For some perspective on the post-financial crisis rally, today's chart illustrates how much of the downturn that occurred as a result of the financial crisis has been retraced by several major international stock market indices.
For example, the S&P 500 peaked at 1,565 back in October 9, 2007 and troughed at 677 back on March 9, 2009. A recent close for the S&P 500 was in the 1,848 neighborhood -- a retracement of +132% of its financial crisis bear market decline.

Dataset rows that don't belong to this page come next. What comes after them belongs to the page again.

/-- **Weinstein's step (4), core form** (explicit completeness and regularity hypotheses; see
`forall_not_isConjugateVector_of_exitData` for the compact Riemannian statement and the module
docstring for the hypotheses (ball), (exit), (curv), (thin), (small) and the proof).
A tangent cut vector of `p` is not a conjugate vector. [cite: Weinstein1968, main theorem (step 4 of the proof)] -/
theorem not_isConjugateVector_of_exitData (hg : g.IsRiemannian)
    (hcov₁ : g.leviCivita.IsLocallyContMDiff 1) (hc : IsGeodesicallyComplete g.leviCivita)
    {p : M} {R θ lam Λ : ℝ} (hR : 0 < R) (hθ : 0 ≤ θ) (hlam : 0 ≤ lam)
    (hmin : ∀ u : TangentSpace I p, g.val p u u = 1 → IsMinimizingUpTo g hg p u R)
    (hinj : ∀ u : TangentSpace I p, g.val p u u = 1 →
      Injective (mfderiv 𝓘(ℝ, E) I
        (fun w : E ↦ riemannianExpMap g p (show TangentSpace I p from w)) (R • (show E from u))))
    (hexit : ∀ u w : TangentSpace I p, g.val p u u = 1 →
      -(lam * g.val (maximalGeodesic g.leviCivita p (u + (0 : ℝ) • w) R)
          (velocity I (fun s : ℝ ↦ maximalGeodesic g.leviCivita p (u + s • w) R) 0)
          (velocity I (fun s : ℝ ↦ maximalGeodesic g.leviCivita p (u + s • w) R) 0)) ≤
        g.val (maximalGeodesic g.leviCivita p (u + (0 : ℝ) • w) R)
          (covariantDerivAlong g.leviCivita
            (fun t ↦ maximalGeodesic g.leviCivita p (u + (0 : ℝ) • w) t)
            (fun t ↦ velocity I (fun s : ℝ ↦ maximalGeodesic g.leviCivita p (u + s • w) t) 0) R)
          (velocity I (fun s : ℝ ↦ maximalGeodesic g.leviCivita p (u + s • w) R) 0))
    (hsec : ∀ x : M, ENNReal.ofReal R ≤ g.edist hg p x → ∀ X Y : TangentSpace I x,
      g.curvatureForm g.leviCivita x X Y Y X ≤
        Λ * (g.val x X X * g.val x Y Y - g.val x X Y ^ 2))
    (hthin : ∀ x : M, ∃ y : M, g.edist hg p y ≤ ENNReal.ofReal R ∧ g.edist hg x y ≤ ENNReal.ofReal θ)
    (hsmall : lam * θ + max Λ 0 * θ ^ 2 < 1)
    {v : TangentSpace I p} (hv : v ∈ tangentCutLocus g hg p) : ¬ IsConjugateVector g p v := by
  intro hcv
  have hLC := isLeviCivita_leviCivita_holds (g := g)
  have htors : g.leviCivita.torsion = 0 := hLC.1
  have hcompat : g.IsCompatible g.leviCivita := hLC.2
  have h2 : (2 : ℕ∞ω) ≤ ∞ := WithTop.coe_le_coe.2 le_top
  obtain ⟨hv0, hvmin, hvmax⟩ := hv
  /- `c = |v|`, the unit vector `u = v / c` -/
  have hvv : 0 < g.val p v v := hg p v hv0
  set c : ℝ := Real.sqrt (g.val p v v) with hc_def
  have hcpos : 0 < c := Real.sqrt_pos.2 hvv
  have hcne : c ≠ 0 := hcpos.ne'
  have hcsq : c * c = g.val p v v := Real.mul_self_sqrt hvv.le
  set u : TangentSpace I p := c⁻¹ • v with hu_def
  have hcu : c • u = v := by rw [hu_def, smul_inv_smul₀ hcne]
  have hu1 : g.val p u u = 1 := by
    have h1 : g.val p u u = c⁻¹ * c⁻¹ * g.val p v v := by
      rw [hu_def]
      simp only [map_smul, FunLike.coe_smul, Pi.smul_apply, smul_eq_mul]
      ring
    rw [h1, ← hcsq]
    field_simp
  /- `R ≤ c ≤ R + θ` -/
  have hminv : IsMinimizingUpTo g hg p v (R / c) := by
    rw [← hcu, isMinimizingUpTo_smul_iff hg hc p u hcpos (R / c),
      show c * (R / c) = R by field_simp]
    exact hmin u hu1
  have hRc : R ≤ c := le_of_not_gt fun h ↦ hvmax (R / c) ((one_lt_div hcpos).2 h) hminv
  have hcle : c ≤ R + θ := by
    obtain ⟨y, hy1, hy2⟩ := hthin (riemannianExpMap g p v)
    have hd : g.edist hg p (riemannianExpMap g p v) = ENNReal.ofReal c :=
      edist_eq_of_isMinimizingUpTo hg hc hvmin
    have htri : g.edist hg p (riemannianExpMap g p v) ≤
        g.edist hg p y + g.edist hg y (riemannianExpMap g p v) := g.edist_triangle hg _ _ _
    rw [g.edist_comm hg y, hd] at htri
    have h3 : ENNReal.ofReal c ≤ ENNReal.ofReal (R + θ) := by
      rw [ENNReal.ofReal_add hR.le hθ]
      exact htri.trans (add_le_add hy1 hy2)
    exact (ENNReal.ofReal_le_ofReal_iff (by linarith)).1 h3
  /- a vector in the kernel of `d(exp_p)_v` -/
  obtain ⟨-, hninj⟩ := hcv
  rw [injective_iff_map_eq_zero] at hninj
  push Not at hninj
  obtain ⟨w, hw, hw0⟩ := hninj
  rcases hRc.eq_or_lt with hcR | hcR
  · -- `c = R`: `v = R u` lies on the sphere, where `d(exp_p)` is injective
    have hvR : (show E from v) = R • (show E from u) := by rw [hcR]; exact hcu.symm
    have hi := hinj u hu1
    rw [← hvR] at hi
    exact hw0 ((injective_iff_map_eq_zero _).1 hi w hw)
  /- `R < c`: the Jacobi field `S(t) = d(exp_p)_{tu}(t w₁)`, `w₁ = w / c`, along `γ_u` -/
  set w₁ : TangentSpace I p := c⁻¹ • (show TangentSpace I p from w) with hw₁_def
  have hcw : c • w₁ = w := by rw [hw₁_def, smul_inv_smul₀ hcne]
  have hw₁ : w₁ ≠ 0 := smul_ne_zero (inv_ne_zero hcne) hw0
  set X : ℝ → ℝ → M := fun t s ↦ maximalGeodesic g.leviCivita p (u + s • w₁) t with hX_def
  have hXs : ContMDiff (𝓘(ℝ, ℝ).prod 𝓘(ℝ, ℝ)) I ∞ (uncurry X) :=
    contMDiff_uncurry_geodesicVariation hc p u w₁
  have hX2 : ∀ q : ℝ × ℝ, ContMDiffAt (𝓘(ℝ, ℝ).prod 𝓘(ℝ, ℝ)) I 2 (uncurry X) q :=
    fun q ↦ (hXs q).of_le h2
  set γ : ℝ → M := fun t ↦ X t 0 with hγ_def
  set S : Π t : ℝ, TangentSpace I (γ t) := fun t ↦ velocity I (X t) 0 with hS_def
  set T : Π t : ℝ, TangentSpace I (γ t) := fun t ↦ velocity I γ t with hT_def
  set DS : Π t : ℝ, TangentSpace I (γ t) := fun t ↦ covariantDerivAlong g.leviCivita γ S t
    with hDS_def
  -- Jacobi equation
  have hjac : ∀ t₀ : ℝ, covariantDerivAlong g.leviCivita γ DS t₀ +
      g.leviCivita.curvature (γ t₀) (S t₀) (T t₀) (T t₀) = 0 :=
    fun t₀ ↦ jacobi_geodesicVariation hcov₁ htors hc p u w₁ 0 t₀
  -- differentiability of the lifts of `S` and `DS`
  have hSl : ContMDiff 𝓘(ℝ, ℝ) I.tangent ∞
      (fun t ↦ (TotalSpace.mk' E (γ t) (S t) : TangentBundle I M)) :=
    contMDiff_lift_velocity_geodesicVariation hc p u w₁ 0
  have hS : ∀ t, MDifferentiableAt 𝓘(ℝ, ℝ) I.tangent
      (fun t ↦ (TotalSpace.mk' E (γ t) (S t) : TangentBundle I M)) t :=
    fun t ↦ (hSl t).mdifferentiableAt (by simp)
  have hT2 : ∀ q : ℝ × ℝ, ContMDiffAt (𝓘(ℝ, ℝ).prod 𝓘(ℝ, ℝ)) I.tangent 2
      (fun q : ℝ × ℝ ↦ (TotalSpace.mk' E (X q.1 q.2) (velocity I (fun t' ↦ X t' q.2) q.1) :
        TangentBundle I M)) q :=
    fun q ↦ ((contMDiff_tangentLift_geodesicVariation hc p u w₁) q).of_le h2
  have hsymm : ∀ t, covariantDerivAlong g.leviCivita γ S t =
      covariantDerivAlong g.leviCivita (X t) (fun s ↦ velocity I (fun t' ↦ X t' s) t) 0 :=
    fun t ↦ covariantDerivAlong_velocity_comm g.leviCivita htors (hX2 (t, 0))
  have hDsT : ∀ t, MDifferentiableAt 𝓘(ℝ, ℝ) I.tangent (fun t' ↦ (TotalSpace.mk' E (X t' 0)
      (covariantDerivAlong g.leviCivita (X t') (fun s ↦ velocity I (fun t'' ↦ X t'' s) t') 0) :
        TangentBundle I M)) t :=
    fun t ↦ mdifferentiableAt_lift_covariantDerivAlong_curry_right g.leviCivita hcov₁
      (hX2 (t, 0)) (hT2 (t, 0))
  have hDS : ∀ t, MDifferentiableAt 𝓘(ℝ, ℝ) I.tangent
      (fun t' ↦ (TotalSpace.mk' E (γ t') (DS t') : TangentBundle I M)) t := by
    intro t
    have heq : (fun t' ↦ (TotalSpace.mk' E (γ t') (DS t') : TangentBundle I M)) =
        fun t' ↦ (TotalSpace.mk' E (X t' 0) (covariantDerivAlong g.leviCivita (X t')
          (fun s ↦ velocity I (fun t'' ↦ X t'' s) t') 0) : TangentBundle I M) := by
      funext t'
      show (TotalSpace.mk' E (X t' 0) (covariantDerivAlong g.leviCivita γ S t') :
          TangentBundle I M) = _
      rw [TotalSpace.mk_inj]
      exact hsymm t'
    rw [heq]
    exact hDsT t
  -- `γ = γ_u` is a unit-speed geodesic
  obtain ⟨-, hgeo, hγ0, hγu⟩ := maximalGeodesic_of_isGeodesicallyComplete hc p (u + (0 : ℝ) • w₁)
  have hTT : ∀ t, g.val (γ t) (T t) (T t) = 1 := by
    intro t
    have h := g.val_velocity_eq_of_isGeodesicOn_of_isCompatible hcompat isOpen_univ
      ordConnected_univ (hgeo.isGeodesicOn univ) (mem_univ t) (mem_univ 0)
    have h0 : velocity I (maximalGeodesic g.leviCivita p (u + (0 : ℝ) • w₁)) 0 = u := by
      rw [hγu, zero_smul, add_zero]
    have hp0 : maximalGeodesic g.leviCivita p (u + (0 : ℝ) • w₁) 0 = p := hγ0
    show g.val (maximalGeodesic g.leviCivita p (u + (0 : ℝ) • w₁) t)
      (velocity I (maximalGeodesic g.leviCivita p (u + (0 : ℝ) • w₁)) t)
      (velocity I (maximalGeodesic g.leviCivita p (u + (0 : ℝ) • w₁)) t) = 1
    rw [h]
    have key : ∀ (y : M) (hy : y = p) (u' : TangentSpace I y), HEq u' u → g.val y u' u' = 1 := by
      intro y hy u' hu'
      subst hy
      have : u' = u := eq_of_heq hu'
      rw [this, hu1]
    exact key _ hp0 _ (heq_of_eq h0)
  -- `S(c) = d(exp_p)_v(w) = 0`
  have hSc : S c = 0 := by
    have h := velocity_geodesicVariation_eq_mfderiv_expMap hc p u w₁ c
    show velocity I (fun s : ℝ ↦ maximalGeodesic g.leviCivita p (u + s • w₁) c) 0 = 0
    rw [h]
    have e1 : c • (show E from u) = (show E from v) := hcu
    have e2 : c • (show E from w₁) = w := hcw
    rw [e1, e2]
    exact hw
  -- `S(R) ≠ 0`: `d(exp_p)_{Ru}` is injective
  have hSR : S R ≠ 0 := by
    intro h0
    have h := velocity_geodesicVariation_eq_mfderiv_expMap hc p u w₁ R
    have h' : mfderiv 𝓘(ℝ, E) I
        (fun w : E ↦ riemannianExpMap g p (show TangentSpace I p from w)) (R • (show E from u))
        (R • (show E from w₁)) = 0 := by
      rw [riemannianExpMap_eq (g := g)] -- unfold `riemannianExpMap` to `expMap`
      exact h.symm.trans h0
    have h3 : R • (show E from w₁) = 0 := (injective_iff_map_eq_zero _).1 (hinj u hu1) _ h'
    exact hw₁ ((smul_eq_zero.1 h3).resolve_left hR.ne')
  -- distances along `γ`: `d(p, γ t) = t` on `[0, c]`
  have hγt : ∀ t, γ t = riemannianExpMap g p ((c⁻¹ * t) • v) := by
    intro t
    show maximalGeodesic g.leviCivita p (u + (0 : ℝ) • w₁) t = _
    rw [zero_smul, add_zero]
    show maximalGeodesic g.leviCivita p (c⁻¹ • v) t = riemannianExpMap g p ((c⁻¹ * t) • v)
    rw [maximalGeodesic_smul hc p v c⁻¹ t, riemannianExpMap_eq, expMap_smul hc p v (c⁻¹ * t)]
  have hdist : ∀ t ∈ Icc (0 : ℝ) c, g.edist hg p (γ t) = ENNReal.ofReal t := by
    intro t ht
    have hmem : c⁻¹ * t ∈ Icc (0 : ℝ) 1 :=
      ⟨mul_nonneg (inv_nonneg.2 hcpos.le) ht.1, by rw [inv_mul_le_iff₀ hcpos, mul_one]; exact ht.2⟩
    rw [hγt t, edist_self_expMap_smul_of_isMinimizingUpTo hg hc hvmin hmem, ← hc_def]
    congr 1
    field_simp
  have hsecγ : ∀ t ∈ Icc R c, ∀ X' Y' : TangentSpace I (γ t),
      g.curvatureForm g.leviCivita (γ t) X' Y' Y' X' ≤
        Λ * (g.val (γ t) X' X' * g.val (γ t) Y' Y' - g.val (γ t) X' Y' ^ 2) := by
    intro t ht X' Y'
    refine hsec (γ t) ?_ X' Y'
    rw [hdist t ⟨hR.le.trans ht.1, ht.2⟩]
    exact ENNReal.ofReal_le_ofReal ht.1
  /- the shifted Jacobi field `J(τ) = S(τ + R)` along `γ' (τ) = γ (τ + R)` -/
  set t₁ : ℝ := c - R with ht₁_def
  have ht₁ : 0 < t₁ := sub_pos.2 hcR
  have ht₁θ : t₁ ≤ θ := by rw [ht₁_def]; linarith
  set γ' : ℝ → M := fun τ ↦ γ (1 * τ + R) with hγ'_def
  set J : Π τ : ℝ, TangentSpace I (γ' τ) := fun τ ↦ S (1 * τ + R) with hJ_def
  have hgeo' : IsGeodesicOn g.leviCivita γ' univ := by
    have h := IsGeodesicOn.comp_affine_holds (cov := g.leviCivita) (hgeo.isGeodesicOn univ) 1 R
    rwa [preimage_univ] at h
  have hJ' : ∀ τ, MDifferentiableAt 𝓘(ℝ, ℝ) I.tangent
      (fun τ ↦ (TotalSpace.mk' E (γ' τ) (J τ) : TangentBundle I M)) τ :=
    fun τ ↦ mdifferentiableAt_lift_comp_affine (γ := γ) (W := S) 1 R (hS (1 * τ + R))
  have hDJ_eq : ∀ τ, covariantDerivAlong g.leviCivita γ' J τ = DS (1 * τ + R) := by
    intro τ
    have h := covariantDerivAlong_comp_affine (cov := g.leviCivita) γ S 1 R τ
    rw [one_smul] at h
    exact h
  have hDJ_fun : (fun τ ↦ covariantDerivAlong g.leviCivita γ' J τ) = fun τ ↦ DS (1 * τ + R) :=
    funext hDJ_eq
  have hDJ' : ∀ τ, MDifferentiableAt 𝓘(ℝ, ℝ) I.tangent
      (fun τ ↦ (TotalSpace.mk' E (γ' τ) (covariantDerivAlong g.leviCivita γ' J τ) :
        TangentBundle I M)) τ := by
    intro τ
    have h := mdifferentiableAt_lift_comp_affine (γ := γ) (W := DS) 1 R (hDS (1 * τ + R))
    have heq : (fun τ ↦ (TotalSpace.mk' E (γ' τ) (covariantDerivAlong g.leviCivita γ' J τ) :
        TangentBundle I M)) = fun τ ↦ (TotalSpace.mk' E (γ (1 * τ + R)) (DS (1 * τ + R)) :
          TangentBundle I M) := by
      funext τ
      rw [hDJ_eq τ]
    rw [heq]
    exact h
  have hjac' : ∀ τ, covariantDerivAlong g.leviCivita γ'
        (fun τ ↦ covariantDerivAlong g.leviCivita γ' J τ) τ +
      g.leviCivita.curvature (γ' τ) (J τ) (velocity I γ' τ) (velocity I γ' τ) = 0 := by
    intro τ
    rw [hDJ_fun]
    have h1 : covariantDerivAlong g.leviCivita γ' (fun τ ↦ DS (1 * τ + R)) τ =
        covariantDerivAlong g.leviCivita γ DS (1 * τ + R) := by
      have h := covariantDerivAlong_comp_affine (cov := g.leviCivita) γ DS 1 R τ
      rw [one_smul] at h
      exact h
    have hv1 : velocity I γ' τ = T (1 * τ + R) := by
      have h := velocity_comp_affine (I := I) γ 1 R τ
      rw [one_smul] at h
      exact h
    rw [h1, hv1]
    exact hjac (1 * τ + R)
  have hvel0 : velocity I γ' 0 = T (1 * 0 + R) := by
    have h := velocity_comp_affine (I := I) γ 1 R 0
    rw [one_smul] at h
    exact h
  have hspeed : g.val (γ' 0) (velocity I γ' 0) (velocity I γ' 0) = 1 := by
    rw [hvel0]
    exact hTT (1 * 0 + R)
  -- initial data, terminal zero, smallness
  have h0' : -(lam * g.val (γ' 0) (J 0) (J 0)) ≤
      g.val (γ' 0) (covariantDerivAlong g.leviCivita γ' J 0) (J 0) := by
    rw [hDJ_eq 0]
    have key : ∀ t : ℝ, t = R → -(lam * g.val (γ t) (S t) (S t)) ≤ g.val (γ t) (DS t) (S t) := by
      rintro t rfl
      exact hexit u w₁ hu1
    exact key (1 * 0 + R) (by ring)
  have hJt₁ : J t₁ = 0 := by
    have key : ∀ t : ℝ, t = c → S t = 0 := by
      rintro t rfl
      exact hSc
    exact key (1 * t₁ + R) (by rw [ht₁_def]; ring)
  have hshort : lam * t₁ +
      max Λ 0 * g.val (γ' 0) (velocity I γ' 0) (velocity I γ' 0) * t₁ ^ 2 < 1 := by
    rw [hspeed, mul_one]
    have h1 : lam * t₁ ≤ lam * θ := mul_le_mul_of_nonneg_left ht₁θ hlam
    have h2' : max Λ 0 * t₁ ^ 2 ≤ max Λ 0 * θ ^ 2 :=
      mul_le_mul_of_nonneg_left (pow_le_pow_left₀ ht₁.le ht₁θ 2) (le_max_right _ _)
    linarith
  have hsec' : ∀ τ ∈ Icc (0 : ℝ) t₁, ∀ X' Y' : TangentSpace I (γ' τ),
      g.curvatureForm g.leviCivita (γ' τ) X' Y' Y' X' ≤
        Λ * (g.val (γ' τ) X' X' * g.val (γ' τ) Y' Y' - g.val (γ' τ) X' Y' ^ 2) := by
    intro τ hτ X' Y'
    have hmem : 1 * τ + R ∈ Icc R c := by
      rw [ht₁_def] at hτ
      constructor <;> linarith [hτ.1, hτ.2]
    exact hsecγ (1 * τ + R) hmem X' Y'
  -- the energy estimate: `J ≡ 0` on `[0, t₁]`, in particular `S(R) = J(0) = 0`
  have hzero := eq_zero_of_jacobi_of_neg_le_of_eq_zero hg hcompat hgeo' hJ' hDJ' hjac' ht₁ hsec'
    hlam h0' hJt₁ hshort 0 (left_mem_Icc.2 ht₁.le)
  have key : ∀ t : ℝ, t = R → S t = 0 → False := by
    rintro t rfl h
    exact hSR h
  exact key (1 * 0 + R) (by ring) hzero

As today's chart illustrates, China (Shanghai Composite), Japan (Nikkei 225), India (S&P BSE Sensex), Germany (DAX), France (CAC 40) and the U.K. (FTSE 100) are all above their financial crisis lows (i.e. above 0% on today's chart) and three of the aforementioned countries (Germany, India and the U.K.) are currently trading above their respective pre-financial crisis peak (i.e. are above +100% on today's chart).
It is interesting to note that the U.S. (epicenter of the financial crisis) has outperformed the other major stock market indices (* keep in mind that the German DAX is unique in that it includes for the reinvestment of dividends) while China has lagged to the point where it only trades +9.3% above its financial crisis lows -- not that impressive of a performance considering that the financial crisis occurred well over four years ago.